**Exercise aim:** In the records below, find each line containing the word "hwin" and copy it.

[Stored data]

*-*-*

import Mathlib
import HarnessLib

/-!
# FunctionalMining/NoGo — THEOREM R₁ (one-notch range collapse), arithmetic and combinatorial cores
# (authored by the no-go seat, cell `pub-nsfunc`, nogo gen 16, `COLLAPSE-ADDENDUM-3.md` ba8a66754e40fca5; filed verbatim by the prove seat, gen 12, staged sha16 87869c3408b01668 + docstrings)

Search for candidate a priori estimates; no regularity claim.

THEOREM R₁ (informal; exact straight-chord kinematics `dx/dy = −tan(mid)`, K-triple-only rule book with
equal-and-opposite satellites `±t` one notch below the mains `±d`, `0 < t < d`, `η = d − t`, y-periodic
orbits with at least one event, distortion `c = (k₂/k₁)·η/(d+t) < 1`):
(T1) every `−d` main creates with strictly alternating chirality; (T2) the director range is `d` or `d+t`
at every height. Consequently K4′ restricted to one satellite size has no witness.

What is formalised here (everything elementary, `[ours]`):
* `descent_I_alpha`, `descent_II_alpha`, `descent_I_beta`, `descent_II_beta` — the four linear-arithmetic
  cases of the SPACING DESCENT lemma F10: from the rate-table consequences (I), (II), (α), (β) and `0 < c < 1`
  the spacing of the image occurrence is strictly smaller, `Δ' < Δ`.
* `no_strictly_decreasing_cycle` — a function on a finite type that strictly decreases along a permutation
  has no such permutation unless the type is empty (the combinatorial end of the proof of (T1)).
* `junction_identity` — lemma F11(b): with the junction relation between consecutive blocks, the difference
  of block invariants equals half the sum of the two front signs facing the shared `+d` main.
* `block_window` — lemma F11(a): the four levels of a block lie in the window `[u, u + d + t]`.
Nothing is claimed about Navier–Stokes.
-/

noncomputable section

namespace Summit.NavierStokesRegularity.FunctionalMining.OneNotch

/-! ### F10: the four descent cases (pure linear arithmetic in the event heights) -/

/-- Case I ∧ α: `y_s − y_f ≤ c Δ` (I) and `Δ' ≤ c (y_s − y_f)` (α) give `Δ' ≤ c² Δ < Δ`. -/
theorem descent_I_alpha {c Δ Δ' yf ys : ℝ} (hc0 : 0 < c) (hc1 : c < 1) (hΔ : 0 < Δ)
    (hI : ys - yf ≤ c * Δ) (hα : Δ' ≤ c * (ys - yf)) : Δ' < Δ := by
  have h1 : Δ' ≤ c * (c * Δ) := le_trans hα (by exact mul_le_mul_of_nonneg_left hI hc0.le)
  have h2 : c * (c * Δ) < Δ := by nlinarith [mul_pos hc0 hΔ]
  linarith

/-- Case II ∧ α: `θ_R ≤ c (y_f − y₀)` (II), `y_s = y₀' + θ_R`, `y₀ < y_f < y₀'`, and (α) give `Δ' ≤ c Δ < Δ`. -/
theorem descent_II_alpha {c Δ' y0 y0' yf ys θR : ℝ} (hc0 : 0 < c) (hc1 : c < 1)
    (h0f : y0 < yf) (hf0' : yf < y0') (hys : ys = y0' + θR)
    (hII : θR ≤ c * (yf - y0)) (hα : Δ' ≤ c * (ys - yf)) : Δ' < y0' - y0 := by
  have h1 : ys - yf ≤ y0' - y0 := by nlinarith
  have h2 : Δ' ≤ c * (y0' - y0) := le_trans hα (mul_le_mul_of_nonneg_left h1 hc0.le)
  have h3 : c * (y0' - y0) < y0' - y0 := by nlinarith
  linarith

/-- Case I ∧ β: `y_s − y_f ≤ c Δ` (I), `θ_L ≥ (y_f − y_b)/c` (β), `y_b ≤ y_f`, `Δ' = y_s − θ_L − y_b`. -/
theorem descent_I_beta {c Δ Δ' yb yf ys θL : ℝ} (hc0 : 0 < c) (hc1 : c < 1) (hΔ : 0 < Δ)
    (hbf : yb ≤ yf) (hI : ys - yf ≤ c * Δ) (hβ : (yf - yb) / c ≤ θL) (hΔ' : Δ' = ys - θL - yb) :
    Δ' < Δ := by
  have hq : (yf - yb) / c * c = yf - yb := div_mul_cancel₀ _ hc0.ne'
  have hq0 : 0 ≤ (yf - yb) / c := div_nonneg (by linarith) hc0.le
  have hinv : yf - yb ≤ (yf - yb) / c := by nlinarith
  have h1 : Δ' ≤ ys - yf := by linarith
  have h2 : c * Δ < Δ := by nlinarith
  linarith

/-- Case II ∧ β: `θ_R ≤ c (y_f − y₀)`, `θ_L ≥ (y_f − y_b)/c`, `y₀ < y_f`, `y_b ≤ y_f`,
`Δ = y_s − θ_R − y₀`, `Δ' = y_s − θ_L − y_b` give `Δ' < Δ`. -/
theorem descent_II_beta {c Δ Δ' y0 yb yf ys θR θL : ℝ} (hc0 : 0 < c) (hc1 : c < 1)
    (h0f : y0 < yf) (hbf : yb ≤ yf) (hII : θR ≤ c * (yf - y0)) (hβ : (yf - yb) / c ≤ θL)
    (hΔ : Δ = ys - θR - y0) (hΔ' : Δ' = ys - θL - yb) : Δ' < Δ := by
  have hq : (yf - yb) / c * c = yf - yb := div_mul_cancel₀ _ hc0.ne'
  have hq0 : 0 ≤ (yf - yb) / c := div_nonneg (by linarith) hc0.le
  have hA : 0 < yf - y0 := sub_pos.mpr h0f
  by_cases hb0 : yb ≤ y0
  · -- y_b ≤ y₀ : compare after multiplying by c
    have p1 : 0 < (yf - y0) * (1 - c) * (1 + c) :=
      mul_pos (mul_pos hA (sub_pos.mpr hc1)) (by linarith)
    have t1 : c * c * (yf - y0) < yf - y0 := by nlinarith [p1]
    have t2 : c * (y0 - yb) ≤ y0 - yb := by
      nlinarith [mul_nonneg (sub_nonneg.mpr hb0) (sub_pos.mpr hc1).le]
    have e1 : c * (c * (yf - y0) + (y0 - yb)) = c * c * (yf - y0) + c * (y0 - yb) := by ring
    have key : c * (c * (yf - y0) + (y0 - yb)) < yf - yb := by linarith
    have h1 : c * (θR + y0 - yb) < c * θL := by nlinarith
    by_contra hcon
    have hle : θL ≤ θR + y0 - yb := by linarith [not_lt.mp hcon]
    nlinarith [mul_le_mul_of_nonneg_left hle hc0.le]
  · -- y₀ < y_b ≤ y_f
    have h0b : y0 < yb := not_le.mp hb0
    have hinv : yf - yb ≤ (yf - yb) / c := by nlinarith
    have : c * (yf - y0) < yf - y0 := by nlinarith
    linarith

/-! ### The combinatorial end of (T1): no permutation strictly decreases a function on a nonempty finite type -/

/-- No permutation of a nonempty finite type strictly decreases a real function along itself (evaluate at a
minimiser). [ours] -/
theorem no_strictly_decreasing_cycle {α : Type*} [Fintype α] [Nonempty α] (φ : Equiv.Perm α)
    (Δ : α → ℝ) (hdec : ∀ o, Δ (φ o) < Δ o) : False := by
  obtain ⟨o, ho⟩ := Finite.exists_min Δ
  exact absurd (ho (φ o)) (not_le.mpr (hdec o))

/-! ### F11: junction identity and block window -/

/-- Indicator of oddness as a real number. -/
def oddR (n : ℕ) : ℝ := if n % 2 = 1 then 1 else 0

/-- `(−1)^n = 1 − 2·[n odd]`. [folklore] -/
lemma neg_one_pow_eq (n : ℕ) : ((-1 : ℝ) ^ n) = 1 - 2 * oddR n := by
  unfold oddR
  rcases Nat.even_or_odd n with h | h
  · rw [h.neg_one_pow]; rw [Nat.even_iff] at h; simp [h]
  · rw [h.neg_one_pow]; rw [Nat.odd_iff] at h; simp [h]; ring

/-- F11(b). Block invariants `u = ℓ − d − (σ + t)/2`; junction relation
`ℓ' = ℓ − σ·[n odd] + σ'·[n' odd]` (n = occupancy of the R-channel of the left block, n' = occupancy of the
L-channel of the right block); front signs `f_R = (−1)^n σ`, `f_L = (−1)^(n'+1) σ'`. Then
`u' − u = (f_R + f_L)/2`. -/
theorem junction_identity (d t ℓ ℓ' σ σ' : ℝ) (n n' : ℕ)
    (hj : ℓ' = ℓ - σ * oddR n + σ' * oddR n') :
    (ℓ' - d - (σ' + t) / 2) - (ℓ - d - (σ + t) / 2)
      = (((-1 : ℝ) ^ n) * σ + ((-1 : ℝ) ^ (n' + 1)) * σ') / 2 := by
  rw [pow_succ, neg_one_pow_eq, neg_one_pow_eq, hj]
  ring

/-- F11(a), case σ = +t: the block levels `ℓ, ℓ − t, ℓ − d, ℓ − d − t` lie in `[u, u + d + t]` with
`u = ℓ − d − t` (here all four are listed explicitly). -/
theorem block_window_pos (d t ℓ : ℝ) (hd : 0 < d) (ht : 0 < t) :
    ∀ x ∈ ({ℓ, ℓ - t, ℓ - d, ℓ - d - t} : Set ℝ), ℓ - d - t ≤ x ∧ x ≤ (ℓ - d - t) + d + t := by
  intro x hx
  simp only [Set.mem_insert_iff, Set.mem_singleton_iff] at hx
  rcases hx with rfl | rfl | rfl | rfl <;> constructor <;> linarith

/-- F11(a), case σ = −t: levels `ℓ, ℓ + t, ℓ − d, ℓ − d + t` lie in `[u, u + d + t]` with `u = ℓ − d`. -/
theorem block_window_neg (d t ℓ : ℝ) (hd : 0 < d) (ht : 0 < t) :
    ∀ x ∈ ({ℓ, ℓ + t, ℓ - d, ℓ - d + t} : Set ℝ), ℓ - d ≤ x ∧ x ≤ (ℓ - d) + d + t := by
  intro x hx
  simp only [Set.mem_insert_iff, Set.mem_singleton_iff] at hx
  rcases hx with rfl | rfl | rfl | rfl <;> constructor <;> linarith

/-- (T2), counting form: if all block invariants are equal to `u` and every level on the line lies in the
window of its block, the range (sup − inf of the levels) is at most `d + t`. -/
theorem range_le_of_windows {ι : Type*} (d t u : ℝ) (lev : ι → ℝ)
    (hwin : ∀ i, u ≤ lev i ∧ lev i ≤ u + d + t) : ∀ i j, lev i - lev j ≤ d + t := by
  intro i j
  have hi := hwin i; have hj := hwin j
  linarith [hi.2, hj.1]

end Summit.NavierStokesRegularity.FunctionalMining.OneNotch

*-*-*

**Expected output:**
    (hwin : ∀ i, u ≤ lev i ∧ lev i ≤ u + d + t) : ∀ i j, lev i - lev j ≤ d + t := by
  have hi := hwin i; have hj := hwin j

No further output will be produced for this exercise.